X-Git-Url: https://wimlib.net/git/?a=blobdiff_plain;f=src%2Flzx-decompress.c;h=4c7694b6ceace040d84040d3c49064cba119fd57;hb=5b6eaafbaab217fc69946685862a09afa28b30cb;hp=8fc77844fa2125517da8ff869c7fc5ab0b7a7f94;hpb=acb16926b00fabdba062ff4300da5d3aef32ceeb;p=wimlib

diff --git a/src/lzx-decompress.c b/src/lzx-decompress.c
index 8fc77844..4c7694b6 100644
--- a/src/lzx-decompress.c
+++ b/src/lzx-decompress.c
@@ -7,20 +7,18 @@
 /*
  * Copyright (C) 2012, 2013, 2014 Eric Biggers
  *
- * This file is part of wimlib, a library for working with WIM files.
+ * This file is free software; you can redistribute it and/or modify it under
+ * the terms of the GNU Lesser General Public License as published by the Free
+ * Software Foundation; either version 3 of the License, or (at your option) any
+ * later version.
  *
- * wimlib is free software; you can redistribute it and/or modify it under the
- * terms of the GNU General Public License as published by the Free
- * Software Foundation; either version 3 of the License, or (at your option)
- * any later version.
- *
- * wimlib is distributed in the hope that it will be useful, but WITHOUT ANY
- * WARRANTY; without even the implied warranty of MERCHANTABILITY or FITNESS FOR
- * A PARTICULAR PURPOSE. See the GNU General Public License for more
+ * This file is distributed in the hope that it will be useful, but WITHOUT
+ * ANY WARRANTY; without even the implied warranty of MERCHANTABILITY or FITNESS
+ * FOR A PARTICULAR PURPOSE. See the GNU Lesser General Public License for more
  * details.
  *
- * You should have received a copy of the GNU General Public License
- * along with wimlib; if not, see http://www.gnu.org/licenses/.

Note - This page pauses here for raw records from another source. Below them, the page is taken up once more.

import Literature.AlgebraicGeometry.Motives.HodgeLieWeightOneLeviSpanBracket
import Mathlib.LinearAlgebra.Trace
import HarnessLib

/-!
# Weight one: in a simple `Lie Hg ⊗ ℂ` no non-zero LEVI element commutes with all lowering operators
# (one-sided sharpening of N13 via the trace form `tr_V(XY)` and N15; Deligne I §3, Moonen–Zarhin 1999 (2.3))

Family `hodge`, layer `Literature/AlgebraicGeometry/Motives`; THEOREMS ONLY (no definition, no named fact; D-0026).  Written for
the cell `pub-hodgeav-hg6` (LADDER-HodgeAV row 2, TABLE X row 1 `g6.I(1)`: brick T of the Segre-compression return leg of the
rank-twelve crux, eng-2 lineage g5; honest framing: HC / HC_AV / HC_CM NOT proved — unconditional Hodge–Lie linear algebra).

WHY.  The tree's N13 (`false_of_commute_raising_lowering_of_simple`) needs an element commuting with ALL raising AND all lowering
operators.  The Segre-compression leg produces a Levi element (the lift of the block unit `P₁₂` of the tensor skeleton) that is
only known to commute with the LOWERING operators.  This file shows that this already contradicts simplicity, by a trace-form
argument: for Levi `Z` with `[Z, 𝔥⁻] = 0` the functional `Y ↦ tr_V(ZY)` kills `𝔥⁺` and `𝔥⁻` (degree), and kills the Levi part
because it is spanned by brackets `[x, z]` (N15 `levi_mem_span_bracket_of_simple`) and `tr(Z[x,z]) = tr(Zxz) − tr(zZx) = 0`; so
`Z` lies in the radical of the trace form on `𝔥_ℂ`, an `ad`-stable subspace, which by simplicity is `0` or `𝔥_ℂ` — and it is
not `𝔥_ℂ` since `tr(Θ²) = dim V ≠ 0`.

* §1 **`trace_eq_zero_of_apply_eq_zero_of_mem`** — an operator killing a subspace into which it maps has trace `0` (square zero).
* §2 **`LoweringCentralizer.trace_mul_eq_zero`** — `𝔥_ℂ` simple with a non-zero raising operator, `Z ∈ 𝔥_ℂ` Levi with
  `tr(Z(xz − zx)) = 0` for all raising `x`, lowering `z`: then `tr(ZY) = 0` for every `Y ∈ 𝔥_ℂ`.
* §3 **`LoweringCentralizer.eq_zero_of_forall_trace_mul_eq_zero`** — `𝔥_ℂ` simple: an element of `𝔥_ℂ` orthogonal to `𝔥_ℂ`
  under `tr_V` is `0`.
* §4 **`false_of_levi_commute_lowering_of_simple`**, **`false_of_levi_commute_raising_of_simple`** — THE THEOREMS: in a simple
  `𝔥_ℂ` (with a non-zero raising operator) no non-zero Levi element commutes with every lowering (resp. every raising) operator.

## References

* [Deligne1982HodgeCycles] P. Deligne, *Hodge cycles on abelian varieties*, LNM 900 (1982), I §3 (Prop. 3.4, 3.6).
* [MoonenZarhin1999LowDim] B. Moonen, Yu. Zarhin, *Hodge classes on abelian varieties of low dimension*, Math. Ann. 315 (1999),
  §2 (2.3).
* [Humphreys1972] J. E. Humphreys, *Introduction to Lie Algebras and Representation Theory*, §4.3 (Cartan's criterion: the
  radical of an invariant trace form is an ideal), §5.1.
-/

noncomputable section

open scoped TensorProduct

namespace Literature.AlgebraicGeometry.Motives

namespace HodgeStructure

universe u

/-! ## §1 Square-zero operators have trace zero -/

/-- An operator `N` that kills a subspace `P′` and takes its values in `P′` has `N² = 0`, hence trace `0`.
[cite: Humphreys1972, §4.3] -/
theorem trace_eq_zero_of_apply_eq_zero_of_mem {M : Type*} [AddCommGroup M] [Module ℂ M] {P' : Submodule ℂ M}
    {N : Module.End ℂ M} (hNP : ∀ p ∈ P', N p = 0) (hNim : ∀ v, N v ∈ P') : LinearMap.trace ℂ M N = 0 := by
  have hNN : N * N = 0 := LinearMap.ext fun v => by rw [Module.End.mul_apply, hNP _ (hNim v), LinearMap.zero_apply]
  have hnil : IsNilpotent N := ⟨2, by rw [pow_two, hNN]⟩
  exact (LinearMap.isNilpotent_trace_of_isNilpotent hnil).eq_zero

variable {V : Type u} [AddCommGroup V] [Module ℚ V] [Module.Finite ℚ V] [HodgeTensorFacts.{u, u}] {n : ℤ}

/-! ## §2 The trace functional of a Levi element killed by brackets -/

set_option maxHeartbeats 1600000 in
/-- **`tr(ZY) = 0` on `𝔥_ℂ`.**  `H` effective polarized of weight `1`, `𝔥_ℂ` simple with a non-zero raising operator; `Z ∈ 𝔥_ℂ`
Levi (`Z P ⊆ P`, `Z Q ⊆ Q`) with `tr_V(Z(xz − zx)) = 0` for every raising `x ∈ 𝔥_ℂ` and lowering `z ∈ 𝔥_ℂ`.  Then `tr_V(ZY) = 0`
for every `Y ∈ 𝔥_ℂ` (`Y = Y⁻ + Y⁰ + Y⁺`; `ZY^±` are square-zero; `Y⁰ ∈ span[𝔥⁺, 𝔥⁻]` by N15).
[cite: Deligne1982HodgeCycles, I §3 (proof of Prop. 3.4)] [cite: MoonenZarhin1999LowDim, §2 (2.3)] -/
theorem LoweringCentralizer.trace_mul_eq_zero (H : HodgeStructure V n) (ψ : H.Polarization) (hn : n = 1)
    (heff : H.IsEffective)
    (hsimple : ∀ T : Submodule ℂ (Module.End ℂ (ℂ ⊗[ℚ] V)), T ≤ H.hodgeLieC → T ≠ ⊥ →
      (∀ Y ∈ H.hodgeLieC, ∀ t ∈ T, Y * t - t * Y ∈ T) → T = H.hodgeLieC)
    {B : Module.End ℂ (ℂ ⊗[ℚ] V)} (hB : B ∈ H.hodgeLieC) (hB0 : B ≠ 0) (hBP : ∀ p ∈ H.piece 1 0, B p = 0)
    (hBim : ∀ v, B v ∈ H.piece 1 0)
    {Z : Module.End ℂ (ℂ ⊗[ℚ] V)} (hZP : ∀ p ∈ H.piece 1 0, Z p ∈ H.piece 1 0)
    (hZQ : ∀ q ∈ H.piece 0 1, Z q ∈ H.piece 0 1)
    (hZbr : ∀ x ∈ H.hodgeLieC, ∀ z ∈ H.hodgeLieC, (∀ p ∈ H.piece 1 0, x p = 0) → (∀ v, x v ∈ H.piece 1 0) →
      (∀ q ∈ H.piece 0 1, z q = 0) → (∀ v, z v ∈ H.piece 0 1) →
      LinearMap.trace ℂ (ℂ ⊗[ℚ] V) (Z * (x * z - z * x)) = 0) :
    ∀ Y ∈ H.hodgeLieC, LinearMap.trace ℂ (ℂ ⊗[ℚ] V) (Z * Y) = 0 := by
  obtain ⟨hbr, -, -, Θ, hΘ, hΘ𝔤⟩ := hodgeLie_standing H ψ
  have hspan : H.hodgeLieC = spanC H.hodgeLie := hodgeLieC_eq_spanC H
  have hΘC : Θ ∈ H.hodgeLieC := by rw [hspan]; exact hΘ𝔤
  have hbrC : ∀ Y ∈ H.hodgeLieC, ∀ Y' ∈ H.hodgeLieC, Y * Y' - Y' * Y ∈ H.hodgeLieC := fun Y hY Y' hY' => by
    rw [hspan] at hY hY' ⊢
    exact commutator_mem_spanC hbr hY hY'
  have hlevi := fun (Z' : Module.End ℂ (ℂ ⊗[ℚ] V)) (hZ' : Z' ∈ H.hodgeLieC) hZ'P hZ'Q =>
    levi_mem_span_bracket_of_simple H ψ hn heff hsimple hB hB0 hBP hBim hZ' hZ'P hZ'Q
  subst hn
  obtain ⟨hPmem, hQmem, hΘ10, hΘ01, hΘΘ⟩ := UnitaryTheta.theta_facts H rfl heff hΘ
  intro Y hY
  obtain ⟨Ym, hYm, Y0, hY0, Yp, hYp, hYsum, hYpP, hYpim, hYmQ, hYmim, -, -, hY0P, hY0Q⟩ :=
    SymplecticTheta.exists_decomp H.hodgeLieC hbrC hΘC hΘΘ hΘ10 hΘ01 hPmem hQmem hY
  -- the two nilpotent pieces
  have hp : LinearMap.trace ℂ (ℂ ⊗[ℚ] V) (Z * Yp) = 0 :=
    trace_eq_zero_of_apply_eq_zero_of_mem (P' := H.piece 1 0)
      (fun p hp => by rw [Module.End.mul_apply, hYpP p hp, map_zero]) fun v => hZP _ (hYpim v)
  have hm : LinearMap.trace ℂ (ℂ ⊗[ℚ] V) (Z * Ym) = 0 :=
    trace_eq_zero_of_apply_eq_zero_of_mem (P' := H.piece 0 1)
      (fun q hq => by rw [Module.End.mul_apply, hYmQ q hq, map_zero]) fun v => hZQ _ (hYmim v)
  -- the Levi piece, through N15
  have h0 : LinearMap.trace ℂ (ℂ ⊗[ℚ] V) (Z * Y0) = 0 := by
    have hY0span := hlevi Y0 hY0 hY0P hY0Q
    -- the functional `W ↦ tr(Z W)` vanishes on the span of the brackets
    have key : ∀ W ∈ Submodule.span ℂ {W : Module.End ℂ (ℂ ⊗[ℚ] V) | ∃ x ∈ H.hodgeLieC, ∃ z ∈ H.hodgeLieC,
        (∀ p ∈ H.piece 1 0, x p = 0) ∧ (∀ v, x v ∈ H.piece 1 0) ∧ (∀ q ∈ H.piece 0 1, z q = 0) ∧
        (∀ v, z v ∈ H.piece 0 1) ∧ W = x * z - z * x},
        LinearMap.trace ℂ (ℂ ⊗[ℚ] V) (Z * W) = 0 := by
      intro W hW
      induction hW using Submodule.span_induction with
      | mem W hW =>
        obtain ⟨x, hx, z, hz, hxP, hxim, hzQ, hzim, rfl⟩ := hW
        exact hZbr x hx z hz hxP hxim hzQ hzim
      | zero => rw [mul_zero, map_zero]
      | add W W' _ _ h h' => rw [mul_add, map_add, h, h', add_zero]
      | smul c W _ h => rw [mul_smul_comm, map_smul, h, smul_zero]
    exact key Y0 hY0span
  rw [hYsum, mul_add, mul_add, map_add, map_add, hm, h0, hp, add_zero, add_zero]

/-! ## §3 The radical of the trace form on a simple `𝔥_ℂ` -/

set_option maxHeartbeats 1600000 in
/-- **The trace form `tr_V(XY)` on a simple `𝔥_ℂ` has zero radical.**  `H` effective of weight `1` with `V ≠ 0`, `𝔥_ℂ` simple
(every non-zero `ad`-stable subspace is `𝔥_ℂ`); if `Z ∈ 𝔥_ℂ` satisfies `tr_V(ZY) = 0` for all `Y ∈ 𝔥_ℂ`, then `Z = 0` (the radical
is `ad`-stable by invariance `tr([X,Z]Y) = −tr(Z[X,Y])`; it is not `𝔥_ℂ` because `tr(Θ²) = tr(1) = dim V ≠ 0`).
[cite: Humphreys1972, §4.3] [cite: Deligne1982HodgeCycles, I §3 Prop. 3.6] -/
theorem LoweringCentralizer.eq_zero_of_forall_trace_mul_eq_zero (H : HodgeStructure V n) (ψ : H.Polarization) (hn : n = 1)
    (heff : H.IsEffective) (hV : Nontrivial (ℂ ⊗[ℚ] V))
    (hsimple : ∀ T : Submodule ℂ (Module.End ℂ (ℂ ⊗[ℚ] V)), T ≤ H.hodgeLieC → T ≠ ⊥ →
      (∀ Y ∈ H.hodgeLieC, ∀ t ∈ T, Y * t - t * Y ∈ T) → T = H.hodgeLieC)
    {Z : Module.End ℂ (ℂ ⊗[ℚ] V)} (hZ : Z ∈ H.hodgeLieC)
    (htr : ∀ Y ∈ H.hodgeLieC, LinearMap.trace ℂ (ℂ ⊗[ℚ] V) (Z * Y) = 0) : Z = 0 := by
  classical
  obtain ⟨hbr, -, -, Θ, hΘ, hΘ𝔤⟩ := hodgeLie_standing H ψ
  have hspan : H.hodgeLieC = spanC H.hodgeLie := hodgeLieC_eq_spanC H
  have hΘC : Θ ∈ H.hodgeLieC := by rw [hspan]; exact hΘ𝔤
  have hbrC : ∀ Y ∈ H.hodgeLieC, ∀ Y' ∈ H.hodgeLieC, Y * Y' - Y' * Y ∈ H.hodgeLieC := fun Y hY Y' hY' => by
    rw [hspan] at hY hY' ⊢
    exact commutator_mem_spanC hbr hY hY'
  subst hn
  obtain ⟨-, -, -, -, hΘΘ⟩ := UnitaryTheta.theta_facts H rfl heff hΘ
  by_contra hZ0
  -- the radical of the trace form
  obtain ⟨R, hR⟩ : ∃ R : Submodule ℂ (Module.End ℂ (ℂ ⊗[ℚ] V)), ∀ Z', Z' ∈ R ↔ Z' ∈ H.hodgeLieC ∧
      ∀ Y ∈ H.hodgeLieC, LinearMap.trace ℂ (ℂ ⊗[ℚ] V) (Z' * Y) = 0 := by
    refine ⟨{ carrier := {Z' | Z' ∈ H.hodgeLieC ∧ ∀ Y ∈ H.hodgeLieC, LinearMap.trace ℂ (ℂ ⊗[ℚ] V) (Z' * Y) = 0}
              zero_mem' := ⟨Submodule.zero_mem _, fun Y _ => by rw [zero_mul, map_zero]⟩
              add_mem' := fun {a b} ha hb => ⟨Submodule.add_mem _ ha.1 hb.1, fun Y hY => by
                rw [add_mul, map_add, ha.2 Y hY, hb.2 Y hY, add_zero]⟩
              smul_mem' := fun c a ha => ⟨Submodule.smul_mem _ _ ha.1, fun Y hY => by
                rw [smul_mul_assoc, map_smul, ha.2 Y hY, smul_zero]⟩ }, fun Z' => Iff.rfl⟩
  have hRle : R ≤ H.hodgeLieC := fun Z' hZ' => ((hR Z').1 hZ').1
  have hRne : R ≠ ⊥ := fun h => hZ0 (by
    have hZR : Z ∈ R := (hR Z).2 ⟨hZ, htr⟩
    rw [h, Submodule.mem_bot] at hZR
    exact hZR)
  have hRstab : ∀ Y ∈ H.hodgeLieC, ∀ t ∈ R, Y * t - t * Y ∈ R := by
    intro X hX t ht
    obtain ⟨ht𝔥, httr⟩ := (hR t).1 ht
    refine (hR _).2 ⟨hbrC X hX t ht𝔥, fun Y hY => ?_⟩
    -- `tr((Xt − tX)Y) = tr(t(YX − XY)) = −tr(t[X,Y]) = 0`
    have e : (X * t - t * X) * Y = X * (t * Y) - t * (X * Y) := by rw [sub_mul, mul_assoc, mul_assoc]
    have e3 : t * Y * X - t * (X * Y) = -(t * (X * Y - Y * X)) := by rw [mul_sub, mul_assoc]; abel
    rw [e, map_sub, LinearMap.trace_mul_comm ℂ X (t * Y), ← map_sub, e3, map_neg, httr _ (hbrC X hX Y hY), neg_zero]
  have hReq : R = H.hodgeLieC := hsimple R hRle hRne hRstab
  -- `Θ` lies in the radical: `tr(Θ Θ) = tr 1 = dim V = 0`, absurd
  have hΘR : Θ ∈ R := by rw [hReq]; exact hΘC
  have hΘΘ1 : Θ * Θ = 1 := LinearMap.ext fun v => by rw [Module.End.mul_apply, hΘΘ, Module.End.one_apply]
  have h := ((hR Θ).1 hΘR).2 Θ hΘC
  rw [hΘΘ1, LinearMap.trace_one, Nat.cast_eq_zero] at h
  exact (Module.finrank_pos (R := ℂ) (M := ℂ ⊗[ℚ] V)).ne' h

/-! ## §4 The theorems -/

set_option maxHeartbeats 1600000 in
/-- **In a simple `𝔥_ℂ`, no non-zero Levi element commutes with all lowering operators.**  `H` effective polarized of weight
`1`; `𝔥_ℂ` simple; `B ∈ 𝔥_ℂ` raising, `B ≠ 0`; `Z ∈ 𝔥_ℂ` preserving `P` and `Q`, `Z ≠ 0`, with `Zz = zZ` for every lowering
`z ∈ 𝔥_ℂ`.  Then `False`. [cite: Deligne1982HodgeCycles, I §3 Prop. 3.4, Prop. 3.6] [cite: MoonenZarhin1999LowDim, §2 (2.3)]
[cite: Humphreys1972, §4.3] -/
theorem false_of_levi_commute_lowering_of_simple (H : HodgeStructure V n) (ψ : H.Polarization) (hn : n = 1)
    (heff : H.IsEffective)
    (hsimple : ∀ T : Submodule ℂ (Module.End ℂ (ℂ ⊗[ℚ] V)), T ≤ H.hodgeLieC → T ≠ ⊥ →
      (∀ Y ∈ H.hodgeLieC, ∀ t ∈ T, Y * t - t * Y ∈ T) → T = H.hodgeLieC)
    {B : Module.End ℂ (ℂ ⊗[ℚ] V)} (hB : B ∈ H.hodgeLieC) (hB0 : B ≠ 0) (hBP : ∀ p ∈ H.piece 1 0, B p = 0)
    (hBim : ∀ v, B v ∈ H.piece 1 0)
    {Z : Module.End ℂ (ℂ ⊗[ℚ] V)} (hZ : Z ∈ H.hodgeLieC) (hZ0 : Z ≠ 0) (hZP : ∀ p ∈ H.piece 1 0, Z p ∈ H.piece 1 0)
    (hZQ : ∀ q ∈ H.piece 0 1, Z q ∈ H.piece 0 1)
    (hZl : ∀ z ∈ H.hodgeLieC, (∀ q ∈ H.piece 0 1, z q = 0) → (∀ v, z v ∈ H.piece 0 1) → Z * z = z * Z) : False := by
  have hV : Nontrivial (ℂ ⊗[ℚ] V) := by
    by_contra hV
    rw [not_nontrivial_iff_subsingleton] at hV
    exact hB0 (Subsingleton.elim _ _)
  refine hZ0 (LoweringCentralizer.eq_zero_of_forall_trace_mul_eq_zero H ψ hn heff hV hsimple hZ ?_)
  refine LoweringCentralizer.trace_mul_eq_zero H ψ hn heff hsimple hB hB0 hBP hBim hZP hZQ ?_
  intro x _ z hz _ _ hzQ hzim
  -- `tr(Z(xz − zx)) = tr(Zxz) − tr(Z z x) = tr(Zxz) − tr(z (Zx)) = 0`
  have e : Z * (x * z - z * x) = (Z * x) * z - z * (Z * x) := by
    rw [mul_sub, ← mul_assoc Z z x, hZl z hz hzQ hzim]
    simp only [mul_assoc]
  rw [e, map_sub, LinearMap.trace_mul_comm, sub_self]

set_option maxHeartbeats 1600000 in
/-- **In a simple `𝔥_ℂ`, no non-zero Levi element commutes with all raising operators** (the mirror statement).
[cite: Deligne1982HodgeCycles, I §3 Prop. 3.4, Prop. 3.6] [cite: MoonenZarhin1999LowDim, §2 (2.3)] [cite: Humphreys1972, §4.3] -/
theorem false_of_levi_commute_raising_of_simple (H : HodgeStructure V n) (ψ : H.Polarization) (hn : n = 1)
    (heff : H.IsEffective)
    (hsimple : ∀ T : Submodule ℂ (Module.End ℂ (ℂ ⊗[ℚ] V)), T ≤ H.hodgeLieC → T ≠ ⊥ →
      (∀ Y ∈ H.hodgeLieC, ∀ t ∈ T, Y * t - t * Y ∈ T) → T = H.hodgeLieC)
    {B : Module.End ℂ (ℂ ⊗[ℚ] V)} (hB : B ∈ H.hodgeLieC) (hB0 : B ≠ 0) (hBP : ∀ p ∈ H.piece 1 0, B p = 0)
    (hBim : ∀ v, B v ∈ H.piece 1 0)
    {Z : Module.End ℂ (ℂ ⊗[ℚ] V)} (hZ : Z ∈ H.hodgeLieC) (hZ0 : Z ≠ 0) (hZP : ∀ p ∈ H.piece 1 0, Z p ∈ H.piece 1 0)
    (hZQ : ∀ q ∈ H.piece 0 1, Z q ∈ H.piece 0 1)
    (hZr : ∀ x ∈ H.hodgeLieC, (∀ p ∈ H.piece 1 0, x p = 0) → (∀ v, x v ∈ H.piece 1 0) → Z * x = x * Z) : False := by
  have hV : Nontrivial (ℂ ⊗[ℚ] V) := by
    by_contra hV
    rw [not_nontrivial_iff_subsingleton] at hV
    exact hB0 (Subsingleton.elim _ _)
  refine hZ0 (LoweringCentralizer.eq_zero_of_forall_trace_mul_eq_zero H ψ hn heff hV hsimple hZ ?_)
  refine LoweringCentralizer.trace_mul_eq_zero H ψ hn heff hsimple hB hB0 hBP hBim hZP hZQ ?_
  intro x hx z _ hxP hxim _ _
  -- `tr(Z(xz − zx)) = tr(x(Zz)) − tr((Zz)x) = 0`
  have e : Z * (x * z - z * x) = x * (Z * z) - (Z * z) * x := by
    rw [mul_sub, ← mul_assoc Z x z, hZr x hx hxP hxim]
    simp only [mul_assoc]
  rw [e, map_sub, LinearMap.trace_mul_comm, sub_self]

end HodgeStructure

end Literature.AlgebraicGeometry.Motives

+ * You should have received a copy of the GNU Lesser General Public License
+ * along with this file; if not, see http://www.gnu.org/licenses/.
  */
 
 /*
@@ -70,19 +68,21 @@
 #define LZX_PRECODE_TABLEBITS		6
 #define LZX_ALIGNEDCODE_TABLEBITS	7
 
+#define LZX_READ_LENS_MAX_OVERRUN 50
+
 /* Huffman decoding tables, and arrays that map symbols to codeword lengths.  */
 struct lzx_tables {
 
 	u16 maincode_decode_table[(1 << LZX_MAINCODE_TABLEBITS) +
 					(LZX_MAINCODE_MAX_NUM_SYMBOLS * 2)]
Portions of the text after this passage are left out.